◆ **Exercise input**:
------------------------------------

import Summits.SmoothPoincare4.SmoothPoincare4.Theorems.ConvexBisectionAcyclicBisectionExistsDualLoop
import Summits.SmoothPoincare4.SmoothPoincare4.Theorems.ConvexBisectionAcyclicBisectionExistsCrossingRegularLevel
import HarnessLib

/-!
# A dual loop: non-zero crossing number with a smooth page loop forces a loop crossing once
(wave 6, brick G7-2 of the repair lemma N3b′ "shadows of charted embedded page curves are
primitive or zero" for node N3b `node_STembed` of stub `stub_STgeo` = N3 of NF4, line
`modp-braid-orbits`, crux `ConvexBisection.AcyclicBisectionExists`, item stmt-SmoothPoincare4-10508;
registered sub-goal `helper_exists_dual_loop`)

Let `φ` be a positively oriented smooth annulus chart of `page g c` (the six hypotheses of node
N1a, the core curve being irrelevant) and `b` a loop of the page presented as the core
`b (e^{2πiu}) = ψ (u, 0)` of a smooth `1`-periodic page map `ψ`.  **If `crossingNumber φ b ≠ 0`,
some loop `L` of the page has `crossingNumber φ L = 1`** (`exists_loop_crossingNumber_eq_one_of_ne_zero`).

Proof (Farb–Margalit, *Primer*, §6.1, the dual curve of a non-separating curve, made
combinatorial): a regular level `k` of `φ` for `b` (`exists_regular_level`, X7-2) has finitely many
transversal solutions `S ⊂ (0, 1)` whose signs add up to `crossingNumber φ b ≠ 0`
(`crossingNumber_eq_sum_sign`, X7-1b); a cyclic `±1`-sequence with non-zero sum has two cyclically
adjacent EQUAL entries (§1, `exists_adjacent_eq_of_sum_ne_zero`: otherwise the signs alternate, the
number of solutions is even and the sum vanishes); between two such consecutive solutions the loop
runs from one side of the level circle to the other without meeting it (§2, one-sided
neighbourhoods of transversal solutions), and the surgery loop of G7-1
(`exists_loop_crossingNumber_eq_one`) crosses the chart exactly once.

Everything is proved; no definitions, no named facts, no `sorry`.  References: B. Farb,
D. Margalit, *A primer on mapping class groups* (2012), §6.1 [FarbMargalit2012]; W. Fulton,
*Algebraic Topology: A First Course* (1995), §3 [Fulton1995].
-/

noncomputable section

set_option linter.dupNamespace false

open scoped Manifold ContDiff Topology Real
open Set Function Metric Filter
open Literature.Topology.FourManifolds Literature.Topology.FourManifolds.LefschetzBase

namespace Summit.SmoothPoincare4.SmoothPoincare4.Theorems.AcyclicBisectionExists.ModpBraidOrbits

variable {g : ℕ} {c : ℂ} {φ ψ : ℝ × ℝ → Base g} {b : sphere (0 : EuclideanSpace ℝ (Fin 2)) 1 → Base g}

/-! ## §1 Combinatorics of cyclic sign sequences -/

/-- An alternating sum of an even number of equal terms vanishes. [folklore] -/
theorem sum_range_neg_one_pow_mul_eq_zero (m : ℕ) (x : ℤ) :
    ∑ i ∈ Finset.range (2 * m), (-1) ^ i * x = 0 := by
  induction m with
  | zero => simp
  | succ m ih =>
    rw [show 2 * (m + 1) = 2 * m + 1 + 1 by ring, Finset.sum_range_succ, Finset.sum_range_succ, ih,
      pow_succ]
    ring

/-- **A cyclic `±1`-sequence with non-zero sum has two cyclically adjacent equal entries**: if
`σ 0, …, σ N ∈ {±1}` with `σ N = σ 0` (cyclic closure) and `Σ_{i<N} σ i ≠ 0`, then
`σ i = σ (i+1)` for some `i < N` (otherwise the signs alternate, `N` is even and the sum is `0`).
[folklore] -/
theorem exists_adjacent_eq_of_sum_ne_zero {σ : ℕ → ℤ} {N : ℕ} (hσ : ∀ i ≤ N, σ i = 1 ∨ σ i = -1)
    (hwrap : σ N = σ 0) (hsum : ∑ i ∈ Finset.range N, σ i ≠ 0) : ∃ i < N, σ i = σ (i + 1) := by
  by_contra h
  push Not at h
  have hflip : ∀ i < N, σ (i + 1) = -σ i := by
    intro i hi
    have hne := h i hi
    rcases hσ i hi.le with h1 | h1 <;> rcases hσ (i + 1) (by omega) with h2 | h2 <;> omega
  have halt : ∀ i ≤ N, σ i = (-1) ^ i * σ 0 := by
    intro i hi
    induction i with
    | zero => simp
    | succ j ih => rw [hflip j (by omega), ih (by omega), pow_succ]; ring
  have h0 : σ 0 ≠ 0 := by rcases hσ 0 (Nat.zero_le _) with h1 | h1 <;> rw [h1] <;> norm_num
  have hev : Even N := by
    have h1 := halt N le_rfl
    rw [hwrap] at h1
    have h2 : ((-1 : ℤ) ^ N - 1) * σ 0 = 0 := by linear_combination -h1
    rcases mul_eq_zero.1 h2 with h3 | h3
    · have h4 : (-1 : ℤ) ^ N = 1 := by linear_combination h3
      exact (neg_one_pow_eq_one_iff_even (by norm_num : (-1 : ℤ) ≠ 1)).1 h4
    · exact absurd h3 h0
  obtain ⟨m, hm⟩ := hev
  apply hsum
  rw [Finset.sum_congr rfl fun i hi => halt i (Finset.mem_range.1 hi).le, hm, ← two_mul]
  exact sum_range_neg_one_pow_mul_eq_zero m (σ 0)

/-- Two `±1`-valued indicators agree iff their conditions agree. [folklore] -/
theorem ite_pm_one_eq_iff {p q : Prop} [Decidable p] [Decidable q] :
    ((if p then (1 : ℤ) else -1) = if q then (1 : ℤ) else -1) ↔ (p ↔ q) := by
  by_cases hp : p <;> by_cases hq : q <;> simp [hp, hq]
/-!
# LINE B49, file 3 — the FORMULA-axis consumer of `X049BirchLemmaEvenDiscr` and the honesty clause:
# B49 ⟹ twin″ ∧ K12₂″ on the inert prime-twist family `49a1^{(−q)}`; twin″ ∧ K12₂″ ⟹ B49

Cell `bsd-goldfeld`, seat `bsd-goldfeld-s1p-c301` (prover, gen 4), `--supports stmt-BirchSwinnertonDyer-19140`
(route decl `Summit.BirchSwinnertonDyer.BirchSwinnertonDyer.Theses.GoldfeldAllTwistsTwoConverse.BSDTwoCMSevenAdditiveRankOne`,
twin″; joint with item 20044 K12₂″ `…RankOneTwoConverseCMSevenAdditiveTwo`). Both items are OPEN mathematics; NOTHING
HERE PROVES EITHER. THEOREMS ONLY. HONEST FRAMING: BSD is not proved by any of this; LINE B49 is a rung on the prime
sub-family (density zero among all twists), not a closure of S1⁺.

* §1 `shaAn_eq_x049HeegnerTwistQuotient`: file 2b's identity in file 1's words — `#Ш_an(W) = 𝔮₄₉ =
  x049HeegnerTwistQuotient K P Dt.c k W Cd.u` for every minimal model `W` of `49a1^{(−q)}` of analytic rank one.
* §2 **FORMULA AXIS** `bsdp_two_inertPrimeTwist_of_birch`: `X049BirchLemmaEvenDiscr` ⟹ `BSD(W, 2)` for EVERY globally
  minimal model `W` of `49a1^{(−q)}`, EVERY prime `q ≡ 1 (mod 4)` inert in `ℚ(√−7)` — clause (i) discharges the
  analytic-rank hypothesis (file 1, Conjecture D(q)), clause (ii) is `ord₂ 𝔮₄₉ = 0`, and file 2b's
  `bsdp_two_iff_x049Quotient_unit_inertPrimeTwist` converts. With file 1's rank-axis consumer:
  `cruxes_inertPrimeTwist_of_birch` — on the family BOTH open cruxes of S1⁺ hold (`r_an = 1`, `BSD(W,2)`,
  `rank W(ℚ) = 1`, `Ш(W/ℚ)[2^∞] = 0`), granted the cell's standing published binders.
* §3 **HONESTY** `birch_of_cruxes`: conversely the two route decls (twin″ BY NAME and K12₂″ BY NAME) imply
  `X049BirchLemmaEvenDiscr`, granted the same binders plus `2`-parity — so LINE B49 is EXACTLY the joint content of
  the two cruxes on the prime family `{49a1^{(−q)}}`, made `L`-free and explicit (a `2`-divisibility of one Heegner
  point), neither weaker nor stronger.

References: B. Gross, D. Zagier, Invent. Math. 84 (1986) Thm. I.(6.3), V.§2 [GrossZagier1986]; B. Gross (1991) (1.1),
Prop. 2.3 [Gross1991]; A. Burungale, M. Flach (2024) Thm. 1.1, Cor. 2 [BurungaleFlach2024]; J. Coates, Y. Li, Y. Tian,
S. Zhai, PLMS 110 (2015) Thm. 1.2, 1.4 [CoatesLiTianZhai2015]; R. L. Miller, LMS JCM 14 (2011) Def. 1.1 [Miller2011LMS];
T. Dokchitser, V. Dokchitser, Ann. of Math. 172 (2010) Thm. 1.4 [DokchitserDokchitserAnnals2010].
-/

noncomputable section

open scoped Classical

open WeierstrassCurve NumberField Literature.NumberTheory Literature.NumberTheory.EllipticCurves
  Literature.NumberTheory.EllipticCurves.ModularForms
  Literature.NumberTheory.EllipticCurves.Rank1Residual
  Summit.BirchSwinnertonDyer.Rank1Residual.P2

namespace Summit.BirchSwinnertonDyer.BirchSwinnertonDyer.Theorems.GoldfeldGoodTwists

/-! ## §1 The identity in file 1's words -/

/-- **`#Ш_an(W) = 𝔮₄₉ = x049HeegnerTwistQuotient K P c k W u`** for every globally minimal model `W = Cd • X₀(49)^{(d_K)}`
of `49a1^{(−q)}` of analytic rank one (`q` prime, `(q/7) = −1`, `K` imaginary quadratic with `d_K = −4q`, `P` the
Heegner point of a datum `(Dt, H, ι)` at level `49`, `k` THE halvability value) — file 2b's
`shaAn_eq_x049Quotient_inertPrimeTwist`, whose quotient is file 1's definition verbatim.
[cite: GrossZagier1986, Thm. I.(6.3) and V.§2] [cite: BurungaleFlach2024, Thm. 1.1 and Cor. 2 (p. 4)] -/
theorem shaAn_eq_x049HeegnerTwistQuotient (hnf : ModularForms.exists_isNewformOf)
    (h12 : CoatesLiTianZhai2015.thm12_fullBSD_twist) (hBF : bsdTriple_of_hasCM_of_L_one_ne_zero)
    (hGZ : ∀ (N : ℕ) [NeZero N] (W : WeierstrassCurve ℚ) (K : Type) [Field K] [NumberField K],
      gross_zagier N W K)
    (hKo : ∀ (N : ℕ) [NeZero N] (W : WeierstrassCurve ℚ) (K : Type) [Field K] [NumberField K],
      kolyvagin N W K)
    (hGZK : rank_eq_analyticRank_of_analyticRank_le_one)
    {q : ℕ} (hq7 : jacobiSym q 7 = -1) (K : Type) [Field K] [NumberField K] (hK : IsImaginaryQuadratic K)
    (hdK : NumberField.discr K = -(4 * (q : ℤ)))
    (Dt : ModularParametrizationData cm7 49) (H : HeegnerDatum 49 (NumberField.discr K)) (ι : K →+* ℂ)
    (P : (cm7.baseChange K).toAffine.Point)
    (hP : WeierstrassCurve.Affine.Point.map ι.toRatAlgHom P = heegnerPointComplex Dt H)
    (W : WeierstrassCurve ℚ) [W.IsElliptic] [W.IsGloballyMinimal] (Cd : VariableChange ℚ)
    (hW : Cd • cm7.quadraticTwist (NumberField.discr K : ℚ) = W) (hr : W.analyticRank = 1) :
    ∃ k : ℕ, (k = 1 ∨ k = 2) ∧
      (k = 2 ↔ ∀ y : W.toAffine.Point, ∃ Q : (W.baseChange K).toAffine.Point,
        QuadraticDescent.incl K W y - (2 : ℤ) • Q ∈ AddCommGroup.torsion (W.baseChange K).toAffine.Point) ∧
      shaAn W = (x049HeegnerTwistQuotient K P Dt.c k W Cd.u : ℂ) := by
  obtain ⟨-, -, -, k, hk12, hkiff, hsha⟩ := shaAn_eq_x049Quotient_inertPrimeTwist hnf h12 hBF hGZ hKo hGZK hq7 K hK
    hdK Dt H ι P hP W Cd hW hr
  exact ⟨k, hk12, hkiff, hsha⟩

------------------------------------

◆ **Task requirements**: Among the records, find every line holding the word "hkiff" and copy it.

◆ **Answer box**:
  obtain ⟨-, -, -, k, hk12, hkiff, hsha⟩ := shaAn_eq_x049Quotient_inertPrimeTwist hnf h12 hBF hGZ hKo hGZK hq7 K hK
  exact ⟨k, hk12, hkiff, hsha⟩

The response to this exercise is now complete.